My son Aidan was born in mid-July. Dana was adjusting well to being a full-time mom, and Trevor was a very engaged big brother. Encore muddled through its key initiatives, but somehow our stock price actually rebounded nicely. It allowed me to feel a little less frantic when I arrived in Sausalito in November for LaL’s leadership seminar.
This time, I came with three new Encore executives. While the location was the same, my approach was different. Instead of looking for reasons to disengage, I focused on tackling my shortcomings.
We spent the first few days working through exercises designed to identify the causes of our unproductive behaviors. Sometimes, these exercises asked us to reflect on our childhood. I quickly identified important moments, but I couldn’t connect them with specific feelings. It was frustrating.
One behavioral issue was beginning to stand out: my inability to deliver critical feedback to people in a constructive way, even if I knew they would ultimately fail without it. Because I was outspoken and thrived on debate, I had never perceived myself as avoiding conflict. Over the past year, however, as I sought to stop using sarcasm, I realized I had a lot of unexpressed criticisms. Instead of delivering the feedback to my team, I rationalized that people would get defensive or weren’t capable of changing. I discussed this with Shayne.
“If you were struggling,” Shayne asked, “would you want your boss to bring it up and help you identify a path forward?”
The obvious answer was yes. “I want to tell them what I think,” I explained, “but I worry it will hurt their feelings.”
“That’s a common feeling. It may feel like it’s about the other person, but underneath, the root cause of these behaviors is ultimately about you and your self-worth. How would hurting their feelings be a threat to your ego?”
I thought out loud, “Well, if they feel hurt, they might shut down or get defensive—”
“And so, how would that make you uncomfortable or threaten you?”
I paused, thinking about my CFO, Paul, with whom I now had a warm relationship and increasingly strong collaboration. There were certain leadership behaviors I didn’t raise with him because I didn’t like the awkward silence that fell between us. “The threat to my ego would be that they wouldn’t like me.”
“And what would be the danger of that?”
I felt tension in my chest as I pictured it in my mind. “Separation. Rejection.”
“Can you feel that discomfort now, as you say that?”
I nodded.
“That’s your key. That underlying fear of separation is what’s stopping you.”
I challenged myself to remember when I had felt that same discomfort growing up. It dawned on me that I’d frequently felt it during visits with my mother’s parents.

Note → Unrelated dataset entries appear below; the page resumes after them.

import Literature.NumberTheory.EllipticCurves.NewformsPNewProofs
import Literature.NumberTheory.EllipticCurves.NewformsMainLemmaTraceProofs
import HarnessLib

/-!
# Strong multiplicity one across levels on `Γ₀(N)`, proved
# (trunk EllArithM; discharge of `IsNewform0.level_eq_of_heckeEigenvalue_eq` of `Newforms.lean`)

`Newforms.lean` states as a named fact (D-0014)

  `IsNewform0.level_eq_of_heckeEigenvalue_eq : ∀ {N'} {f ∈ S_k(Γ₀(N))} {g ∈ S_k(Γ₀(N'))},
    IsNewform0 f → IsNewform0 g → {p prime | λ_f(p) ≠ λ_g(p)}.Finite → N = N'`,

**strong multiplicity one across levels**: newforms of levels `Γ₀(N)`, `Γ₀(N')` with the same Hecke
eigenvalues at all but finitely many primes have the same level (Atkin–Lehner, *Hecke operators on
`Γ₀(m)`*, Math. Ann. 185 (1970), Thm. 4; Diamond–Shurman p. 199: "We do not prove Strong
Multiplicity One. See for example [Miy89]"; Miyake, *Modular forms*, Thm. 4.6.19, proves it with the
functional equations of the `L`-functions). This file discharges it:
`theorem IsNewform0.level_eq_of_heckeEigenvalue_eq_holds`.

## The proof (a `p`-primary old/new dichotomy; no `L`-functions)

Let `f`, `g` be newforms of levels `N ≠ N'` with `λ_f(q) = λ_g(q)` for all primes `q` outside a
finite set `S`. Pick a prime `p` with `v_p(N) ≠ v_p(N')`, say `v_p(N) < v_p(N')` (otherwise swap
`f` and `g`), and the common level `L = N · (N'/gcd(N,N')) · ∏_{q ∈ S, q ∤ NN'} q`
(`exists_level_data`): then `L = p M` with `N ∣ M`, while `N' = p Q` and `L = N' c` with `p ∤ c`,
and every prime of `S` divides `L`.

1. (`NewformsStrongMultiplicityOne`, from the Main Lemma `atkinLehnerMainLemma0_holds` of
   `NewformsMainLemmaTraceProofs`, Atkin–Lehner 1970 Thm. 1, and the spanning half of the
   Atkin–Lehner decomposition) `f - g ∈ ∑_{(M₀,d), M₀ d ∣ L, d ≠ 1} [diag(d,1)]_k S_k(Γ₀(M₀))^{new}`
   (`IsNewform0.sub_mem_biSup_atkinLehnerComponent`).
2. (`NewformsPNewProofs`) Each component `[diag(d,1)]_k S_k(Γ₀(M₀))^{new}` of `S_k(Γ₀(L))` is either
   **`p`-old** — in `S_k(Γ₀(M)) + [diag(p,1)]_k S_k(Γ₀(M))`, when `p ∣ d` or `M₀ d ∣ M` — or
   **`p`-new** — killed by the two adjoint degeneracy maps to level `M`, when `v_p(M₀) = v_p(L)`
   (`atkinLehnerComponent_le_pOld_or_le_pNew`); `f` (level `N ∣ M`) is `p`-old and `g`
   (`v_p(N') = v_p(L)`, `g` new) is `p`-new.
3. So `f - g = y + z` with `y` `p`-old and `z` `p`-new with `a₁(z) = 0` (components with `d ≠ 1`
   have vanishing first coefficient), whence `g + z = f - y` is both `p`-old and `p`-new, hence `0`
   by `disjoint_pOld_pNew` (Petersson adjointness and definiteness) — but `a₁(g + z) = a₁(g) = 1`.

Unitarity (the Petersson product) enters only through `disjoint_pOld_pNew` and the old/new
decomposition behind step 1; the rest is double-coset algebra. With the Main Lemma and the
directness of the Atkin–Lehner decomposition the tree also has the reduction
`IsNewform0.level_eq_of_heckeEigenvalue_eq_of_atkinLehnerMainLemma0` (`NewformsStrongMultiplicityOne`);
the present proof does not need directness (which is in fact equivalent to the theorem).

## Main results (namespace `Literature.NumberTheory.EllipticCurves.ModularForms`)

* `atkinLehnerComponent_le_pOld_or_le_pNew`: the dichotomy of step 2.
* `exists_level_data`: the auxiliary level.
* `IsNewform0.level_ne_aux`: steps 1–3 for a given `p`, `L`.
* `IsNewform0.level_eq_of_heckeEigenvalue_eq_holds : IsNewform0.level_eq_of_heckeEigenvalue_eq` — for
  every level `N ≥ 1` and weight `k : ℤ` (implicit, as in the fact).

## References

* A. O. L. Atkin, J. Lehner, *Hecke operators on `Γ₀(m)`*, Math. Ann. 185 (1970), 134–160, Thm. 4
  (with Thm. 1; not held, acquisition request acq-00354). doi:10.1007/BF01359701
* F. Diamond, J. Shurman, *A first course in modular forms*, GTM 228, Springer 2005, §5.6–§5.8
  (Def. 5.6.1, Thm. 5.7.1, p. 199) (lit store `book:diamond2005-first-course-modular-forms`).
* T. Miyake, *Modular forms*, Springer 1989, Thm. 4.6.19.
-/

noncomputable section
import Mathlib
import HarnessLib

/-!
# The Bhanot–Kennedy unbiased stochastic estimator of an exponential

Topic `Probability/Moments`.  PUBLISHED RESULT with our formalisation (Mathlib probability:
independence, Bochner integral, summable series); every statement proved, no named fact.

Sources.
* G. Bhanot, A. D. Kennedy, *Bosonic lattice gauge theory with noise*, Phys. Lett. B 157 (1985)
  70–76 (the primary, not held; cited through the restatement below).
* L. Lin, K.-F. Liu, J. Sloan, *A noisy Monte Carlo algorithm*, Phys. Rev. D 61 (2000) 074505
  [hep-lat/9905033], READ: §I, eq. (3) and the paragraph after it — "it is demonstrated by
  Bhanot and Kennedy [BK] that an unbiased estimator `⟨e^{ΔH}⟩` can be constructed via a series
  expansion of the exponential in terms of the powers of independent unbiased estimator `⟨ΔH⟩` …
  each `eˣ` is estimated by the series expansion developed by Bhanot and Kennedy [BK]:
  `⟨eˣ⟩ = 1 + x₁(1 + ½x₂(1 + ⅓x₃(1 + …)))` where the coefficients in the Taylor expansion are
  interpreted as probabilities.  The procedure goes as follows.  First, one sets `⟨eˣ⟩ = 1 + x₁`.
  Then one adds `x₁x₂` to `⟨eˣ⟩` with probability `½`; otherwise one stops.  If it is not
  stopped, one then continues to add `x₁x₂x₃` to `⟨eˣ⟩` with probability `⅓`, and so on.  It is
  easy to prove [BK] that the above estimator is unbiased", with "`x₁, x₂, …` identical,
  independent unbiased estimators"; and §III eq. (17) (`e^{Tr ln M} = 1 + Tr ln M(1 +
  (Tr ln M)/2 (1 + (Tr ln M)/3 (…)))`, "calculated stochastically as a random walk process [BK]")
  with its integral form eq. (18) (independent noises `ηᵢ`, uniform `ρₙ`, continuation
  thresholds `θ(ρₙ − (n−1)/n)`; "This sequence terminates stochastically in finite time").

Lean reading.  On a probability space `(Ω, μ)`: the estimates are real random variables
`x : ℕ → Ω → ℝ` (the `i`-th factor of the `n`-th Taylor term is `x i`, `i < n`), the random
TRUNCATION LEVEL is `K : Ω → ℕ` — the index of the last term kept, so that "one sets
`⟨eˣ⟩ = 1 + x₁`" always (`K ≥ 1`), the term `x₁x₂` is kept with probability `½`, …, i.e. the
survival law `μ{n ≤ K} = 1/n!` (`survivalProb_eq_inv_factorial` records that continuing at step
`k` with probability `1/k` gives exactly this) — and the estimator is the random finite sum
`bkEst x K ω = Σ_{n ≤ K ω} Π_{i<n} xᵢ(ω)`.  Independence of the level and all the estimates is ONE
hypothesis: the family `o ↦ (K` for `o = none`, `xᵢ` for `o = some i)` is `iIndepFun`.

Contents (all proved).
* `bkEst`, `bkTerm` (the `n`-th term with its survival indicator), `bkEst_eq_tsum`;
* `integral_bkTerm` — `E[1_{n ≤ K} Π_{i<n} xᵢ] = μ{n ≤ K} · Π_{i<n} E xᵢ` (independence), and
  `integral_abs_bkTerm` (the same with absolute values), `integrable_bkTerm`;
* **`integral_bkEst`** — UNBIASEDNESS: if every `xᵢ` has mean `a`, first absolute moments
  bounded by `b`, and `μ{n ≤ K} = 1/n!`, then `bkEst x K` is integrable and
  `E[bkEst x K] = eᵃ` ("the above estimator is unbiased"); the proof is the printed one — the
  `n`-th term has mean `aⁿ/n!` and the series is absolutely convergent in `L¹` (dominated by
  `Σ bⁿ/n! = eᵇ`), so expectation and sum commute;
* `survivalProb_eq_inv_factorial` — `Π_{k<n} 1/(k+1) = 1/n!`.

* **Second moment and variance** (section `SecondMoment`, appended): `integral_bkTerm_mul`
  (`E[T_n T_m] = μ{m ≤ K} m₂ⁿ m₁^{m−n}`, `n ≤ m`), `bkEst_sq_eq_tsum` (`Y² = Σ_m T_m(T_m +
  2Σ_{n<m} T_n)`), **`hasSum_integral_bkEst_sq`** (`E Y² = Σ_m (1/m!)(m₂^m + 2Σ_{n<m} m₂ⁿ m₁^{m−n})`),
  **`integral_bkEst_sq_mul_sub`** / **`integral_bkEst_sq`** — Lin–Liu–Sloan eq. (4), one factor:
  `E Y² = e^{m₂} + 2(e^{m₁} − e^{m₂}) m₁/(m₁ − m₂)` (`m₁ = E xᵢ`, `m₂ = E xᵢ²`), `variance_bkEst`,
  `integral_bkEst_sq_centred` / `variance_bkEst_centred` (`m₁ = 0`: `E Y² = e^{m₂}`, `Var = e^{m₂}
  − 1`), and for `N` independent factors `variance_prod` (`Var Π Y_j = s^N − e^{2Nm₁}` — eq. (4))
  and `variance_prod_centred` (`= e^{δ²/N} − 1`, §III).

Deliberate omissions.  (i) [typed in section `SecondMoment` below — this item is superseded].  (ii) No construction of `K` from
uniforms `ρₙ` (eq. (18)) — only its law enters.  (iii) The contrast statement "simple
exponentiation `e^{⟨ΔH⟩}` inevitably yields a bias" is Jensen's inequality (in the tree:
`Summit.Ventures.LatticeQCDFlow.Exactness.jensen_exp`, a venture file; not imported here).

Context (cell pub-lqcd, HOME/R2-SCOPE.md §3 D3 / N2, §4 E7): this is the unbiased determinant
estimator `f(U, ξ)` that the Kentucky noisy Monte Carlo (route D3) requires; N2 is the biased
alternative it replaces.
-/

namespace Literature.Probability.Moments

open _root_.MeasureTheory _root_.ProbabilityTheory Finset
open scoped Nat

namespace BhanotKennedy

variable {Ω : Type*} [MeasurableSpace Ω] {μ : Measure Ω}

/-! ## The estimator -/

/-- The BHANOT–KENNEDY randomized-Taylor estimator of `eˣ`: with estimates `xᵢ` and truncation
level `K`, `Σ_{n=0}^{K} Π_{i<n} xᵢ = 1 + x₀ + x₀x₁ + ⋯ + x₀⋯x_{K−1}`.
[cite: LinLiuSloan2000, §I eq. (3) and the procedure after it]; [cite: BhanotKennedy1985, main
construction] -/
def bkEst (x : ℕ → Ω → ℝ) (K : Ω → ℕ) (ω : Ω) : ℝ :=
  ∑ n ∈ Finset.range (K ω + 1), ∏ i ∈ Finset.range n, x i ω

/-- The `n`-th Taylor term with its survival indicator: `1_{n ≤ K} · Π_{i<n} xᵢ`.
[cite: LinLiuSloan2000, §III eq. (18) (the factors `θ(ρₙ − (n−1)/n)`)] -/
def bkTerm (x : ℕ → Ω → ℝ) (K : Ω → ℕ) (n : ℕ) (ω : Ω) : ℝ :=
  (if n ≤ K ω then 1 else 0) * ∏ i ∈ Finset.range n, x i ω

omit [MeasurableSpace Ω] in
/-- The estimator is the (pointwise finite) series of its terms.
[cite: LinLiuSloan2000, §I eq. (3) / §III eq. (17)–(18)] -/
theorem bkEst_eq_tsum (x : ℕ → Ω → ℝ) (K : Ω → ℕ) (ω : Ω) :
    bkEst x K ω = ∑' n, bkTerm x K n ω := by
  have h : ∀ n ∉ Finset.range (K ω + 1), bkTerm x K n ω = 0 := by
    intro n hn
    rw [Finset.mem_range, not_lt] at hn
    unfold bkTerm
    rw [if_neg (by omega), zero_mul]
  rw [tsum_eq_sum h]
  unfold bkEst bkTerm
  refine Finset.sum_congr rfl fun n hn => ?_
  rw [Finset.mem_range] at hn
  rw [if_pos (by omega), one_mul]

/-- "The coefficients in the Taylor expansion are interpreted as probabilities": continuing at
step `k+1` with probability `1/(k+1)` (`k = 1, …, n−1`; step `1` is always taken) keeps the
`n`-th term with probability `Π_{k<n} 1/(k+1) = 1/n!`. [cite: LinLiuSloan2000, §I, the
procedure after eq. (3) ("with probability `½` … with probability `⅓`, and so on")] -/
theorem survivalProb_eq_inv_factorial (n : ℕ) :
    ∏ k ∈ Finset.range n, (1 / ((k : ℝ) + 1)) = 1 / (n ! : ℝ) := by
  rw [Finset.prod_div_distrib, Finset.prod_const_one, ← Finset.prod_range_add_one_eq_factorial]
  push_cast
  rfl

/-! ## The joint independent family (level and estimates) -/

/-- The family "truncation level and all estimates" indexed by `Option ℕ` (`none ↦ K` as a real
random variable, `some i ↦ xᵢ`), whose mutual independence is the hypothesis "independent
unbiased estimators" together with the independent stopping decisions.
[cite: LinLiuSloan2000, §III eq. (18) (independent `ηᵢ` and `ρₙ`)] -/
def family (x : ℕ → Ω → ℝ) (K : Ω → ℕ) : Option ℕ → Ω → ℝ :=
  fun o => o.elim (fun ω => (K ω : ℝ)) x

I always loved being around my maternal grandparents, especially my grandfather, who took me fishing and taught me how to play golf. Time with them at their home in Florida was often the highlight of my summer. But the relationship between my parents and my mother’s mom and dad was tense, and long periods passed when they didn’t speak with one another. On one visit, they had a huge argument. In the middle of the night, my parents woke up my brother and me, packed the car, and drove us back to New Jersey in a rage.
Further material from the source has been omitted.